Saved data entries

--- START ---

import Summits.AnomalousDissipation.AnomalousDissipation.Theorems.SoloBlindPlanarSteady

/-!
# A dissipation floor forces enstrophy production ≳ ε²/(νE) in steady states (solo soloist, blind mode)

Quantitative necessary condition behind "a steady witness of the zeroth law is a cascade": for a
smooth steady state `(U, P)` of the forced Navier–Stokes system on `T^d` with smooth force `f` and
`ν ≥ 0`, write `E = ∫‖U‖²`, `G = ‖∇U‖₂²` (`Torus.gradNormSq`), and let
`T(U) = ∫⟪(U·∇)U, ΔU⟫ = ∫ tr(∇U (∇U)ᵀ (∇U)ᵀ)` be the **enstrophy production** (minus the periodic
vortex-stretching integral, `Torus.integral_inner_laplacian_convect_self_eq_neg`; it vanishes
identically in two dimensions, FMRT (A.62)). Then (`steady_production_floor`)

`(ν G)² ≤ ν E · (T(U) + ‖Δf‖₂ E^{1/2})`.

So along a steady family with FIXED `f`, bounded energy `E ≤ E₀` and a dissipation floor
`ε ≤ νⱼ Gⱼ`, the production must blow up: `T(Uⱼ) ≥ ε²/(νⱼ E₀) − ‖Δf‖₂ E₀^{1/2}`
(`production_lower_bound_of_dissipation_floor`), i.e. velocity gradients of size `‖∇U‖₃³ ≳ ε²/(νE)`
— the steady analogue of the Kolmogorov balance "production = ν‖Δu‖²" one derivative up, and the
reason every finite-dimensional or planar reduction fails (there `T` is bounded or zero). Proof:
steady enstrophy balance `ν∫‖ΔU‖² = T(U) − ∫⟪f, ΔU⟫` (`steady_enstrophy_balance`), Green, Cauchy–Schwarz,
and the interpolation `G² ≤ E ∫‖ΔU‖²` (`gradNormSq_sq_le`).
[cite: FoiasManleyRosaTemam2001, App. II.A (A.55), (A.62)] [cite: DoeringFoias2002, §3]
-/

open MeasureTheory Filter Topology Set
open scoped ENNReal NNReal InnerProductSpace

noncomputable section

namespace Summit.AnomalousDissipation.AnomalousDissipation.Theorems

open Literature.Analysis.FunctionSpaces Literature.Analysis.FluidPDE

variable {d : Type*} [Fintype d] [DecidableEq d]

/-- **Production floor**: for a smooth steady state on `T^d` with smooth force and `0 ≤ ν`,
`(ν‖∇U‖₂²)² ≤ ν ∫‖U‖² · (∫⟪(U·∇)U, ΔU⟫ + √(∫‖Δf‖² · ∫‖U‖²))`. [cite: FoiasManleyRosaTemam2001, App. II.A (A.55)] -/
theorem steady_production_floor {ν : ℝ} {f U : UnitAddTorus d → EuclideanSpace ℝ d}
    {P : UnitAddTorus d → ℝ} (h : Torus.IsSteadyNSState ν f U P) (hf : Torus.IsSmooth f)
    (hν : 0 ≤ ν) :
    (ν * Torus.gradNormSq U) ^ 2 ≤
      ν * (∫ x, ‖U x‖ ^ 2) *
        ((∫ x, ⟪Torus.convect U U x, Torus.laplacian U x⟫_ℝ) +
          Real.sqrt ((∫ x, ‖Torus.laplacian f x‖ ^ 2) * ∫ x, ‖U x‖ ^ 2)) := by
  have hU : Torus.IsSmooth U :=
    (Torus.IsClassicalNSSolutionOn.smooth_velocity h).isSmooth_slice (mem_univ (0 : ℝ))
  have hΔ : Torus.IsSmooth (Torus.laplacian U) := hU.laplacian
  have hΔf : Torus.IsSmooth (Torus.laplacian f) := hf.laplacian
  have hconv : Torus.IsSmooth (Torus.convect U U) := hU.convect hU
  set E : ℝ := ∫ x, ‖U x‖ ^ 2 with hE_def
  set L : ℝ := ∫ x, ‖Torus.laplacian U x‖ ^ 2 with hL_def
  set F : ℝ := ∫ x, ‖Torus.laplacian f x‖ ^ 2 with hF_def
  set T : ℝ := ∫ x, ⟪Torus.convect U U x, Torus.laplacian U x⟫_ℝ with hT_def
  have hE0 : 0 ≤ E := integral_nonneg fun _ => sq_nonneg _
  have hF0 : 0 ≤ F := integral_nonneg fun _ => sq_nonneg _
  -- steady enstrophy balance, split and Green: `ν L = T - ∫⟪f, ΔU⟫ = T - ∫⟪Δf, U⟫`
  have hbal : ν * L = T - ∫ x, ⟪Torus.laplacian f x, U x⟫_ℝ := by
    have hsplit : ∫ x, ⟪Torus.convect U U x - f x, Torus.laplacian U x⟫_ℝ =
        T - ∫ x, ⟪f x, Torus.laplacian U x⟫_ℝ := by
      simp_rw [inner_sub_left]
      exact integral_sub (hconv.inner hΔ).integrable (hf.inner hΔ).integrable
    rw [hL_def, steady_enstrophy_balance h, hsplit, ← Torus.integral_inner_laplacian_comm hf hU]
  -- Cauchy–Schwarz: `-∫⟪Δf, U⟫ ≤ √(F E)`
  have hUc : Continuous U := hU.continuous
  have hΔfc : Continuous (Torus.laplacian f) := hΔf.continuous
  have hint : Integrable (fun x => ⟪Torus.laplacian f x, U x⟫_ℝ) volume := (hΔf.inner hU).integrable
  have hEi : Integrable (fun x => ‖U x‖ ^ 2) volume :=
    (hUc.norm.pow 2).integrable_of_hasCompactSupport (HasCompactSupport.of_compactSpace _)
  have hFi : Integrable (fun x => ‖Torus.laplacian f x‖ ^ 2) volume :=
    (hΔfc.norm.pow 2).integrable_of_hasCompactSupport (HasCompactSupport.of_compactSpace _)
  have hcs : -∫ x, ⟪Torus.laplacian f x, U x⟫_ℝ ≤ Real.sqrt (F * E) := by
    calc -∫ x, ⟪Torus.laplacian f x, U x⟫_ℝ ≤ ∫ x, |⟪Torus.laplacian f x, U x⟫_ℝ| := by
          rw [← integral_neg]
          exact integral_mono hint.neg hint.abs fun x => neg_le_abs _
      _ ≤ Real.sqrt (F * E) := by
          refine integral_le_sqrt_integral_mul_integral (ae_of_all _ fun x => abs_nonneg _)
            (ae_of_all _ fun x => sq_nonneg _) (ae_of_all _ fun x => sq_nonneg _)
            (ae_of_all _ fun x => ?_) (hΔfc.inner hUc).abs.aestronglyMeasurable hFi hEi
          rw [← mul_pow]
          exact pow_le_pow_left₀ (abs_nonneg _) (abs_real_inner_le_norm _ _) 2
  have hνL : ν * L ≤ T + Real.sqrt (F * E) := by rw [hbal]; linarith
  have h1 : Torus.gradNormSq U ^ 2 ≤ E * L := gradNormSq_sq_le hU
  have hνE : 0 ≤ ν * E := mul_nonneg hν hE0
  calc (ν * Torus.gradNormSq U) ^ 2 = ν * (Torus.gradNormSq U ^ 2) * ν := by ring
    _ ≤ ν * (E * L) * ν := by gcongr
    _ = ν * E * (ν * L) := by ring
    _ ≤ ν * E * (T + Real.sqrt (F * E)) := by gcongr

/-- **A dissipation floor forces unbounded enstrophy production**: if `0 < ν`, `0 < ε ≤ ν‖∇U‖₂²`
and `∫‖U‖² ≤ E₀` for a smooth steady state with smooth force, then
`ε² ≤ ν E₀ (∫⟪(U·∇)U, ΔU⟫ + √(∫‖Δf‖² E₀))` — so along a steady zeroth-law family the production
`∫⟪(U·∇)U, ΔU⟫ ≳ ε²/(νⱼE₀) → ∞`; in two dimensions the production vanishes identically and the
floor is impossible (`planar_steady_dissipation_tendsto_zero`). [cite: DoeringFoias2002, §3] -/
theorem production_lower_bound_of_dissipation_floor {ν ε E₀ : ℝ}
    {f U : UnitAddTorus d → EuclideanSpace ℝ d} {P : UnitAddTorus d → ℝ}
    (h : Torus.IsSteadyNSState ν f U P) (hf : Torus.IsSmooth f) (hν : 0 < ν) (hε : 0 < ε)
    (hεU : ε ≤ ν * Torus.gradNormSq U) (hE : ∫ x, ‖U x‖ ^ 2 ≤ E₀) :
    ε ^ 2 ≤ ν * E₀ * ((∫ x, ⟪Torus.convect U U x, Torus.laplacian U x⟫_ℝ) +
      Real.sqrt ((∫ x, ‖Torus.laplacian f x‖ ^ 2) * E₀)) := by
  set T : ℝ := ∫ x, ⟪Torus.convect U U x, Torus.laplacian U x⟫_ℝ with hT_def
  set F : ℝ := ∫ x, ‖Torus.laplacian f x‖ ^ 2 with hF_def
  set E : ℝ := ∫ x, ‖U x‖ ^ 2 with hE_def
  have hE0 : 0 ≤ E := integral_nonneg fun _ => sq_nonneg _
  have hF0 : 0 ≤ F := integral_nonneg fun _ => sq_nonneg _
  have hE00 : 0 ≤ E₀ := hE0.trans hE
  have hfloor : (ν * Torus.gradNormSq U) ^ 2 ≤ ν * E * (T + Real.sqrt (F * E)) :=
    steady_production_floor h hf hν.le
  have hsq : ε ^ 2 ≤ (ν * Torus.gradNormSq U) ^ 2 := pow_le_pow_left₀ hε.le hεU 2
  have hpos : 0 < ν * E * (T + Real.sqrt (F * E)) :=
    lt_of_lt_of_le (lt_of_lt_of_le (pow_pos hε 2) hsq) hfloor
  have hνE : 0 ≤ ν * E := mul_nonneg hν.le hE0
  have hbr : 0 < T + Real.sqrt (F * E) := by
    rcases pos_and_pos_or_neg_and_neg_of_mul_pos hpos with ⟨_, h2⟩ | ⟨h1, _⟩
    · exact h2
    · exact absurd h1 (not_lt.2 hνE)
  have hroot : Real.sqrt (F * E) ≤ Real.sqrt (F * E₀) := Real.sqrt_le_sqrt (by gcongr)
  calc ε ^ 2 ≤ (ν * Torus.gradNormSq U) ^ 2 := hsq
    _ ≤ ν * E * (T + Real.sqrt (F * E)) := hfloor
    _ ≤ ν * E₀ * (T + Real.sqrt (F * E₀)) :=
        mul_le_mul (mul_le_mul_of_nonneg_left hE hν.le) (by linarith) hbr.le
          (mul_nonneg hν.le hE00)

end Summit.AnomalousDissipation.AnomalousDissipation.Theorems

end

--- END ---

Work request — None of the lines before the one containing "(mul_nonneg hν.le hE00)" belong in the answer; reproduce that line and all later lines of the records exactly.

Result —
          (mul_nonneg hν.le hE00)

end Summit.AnomalousDissipation.AnomalousDissipation.Theorems

end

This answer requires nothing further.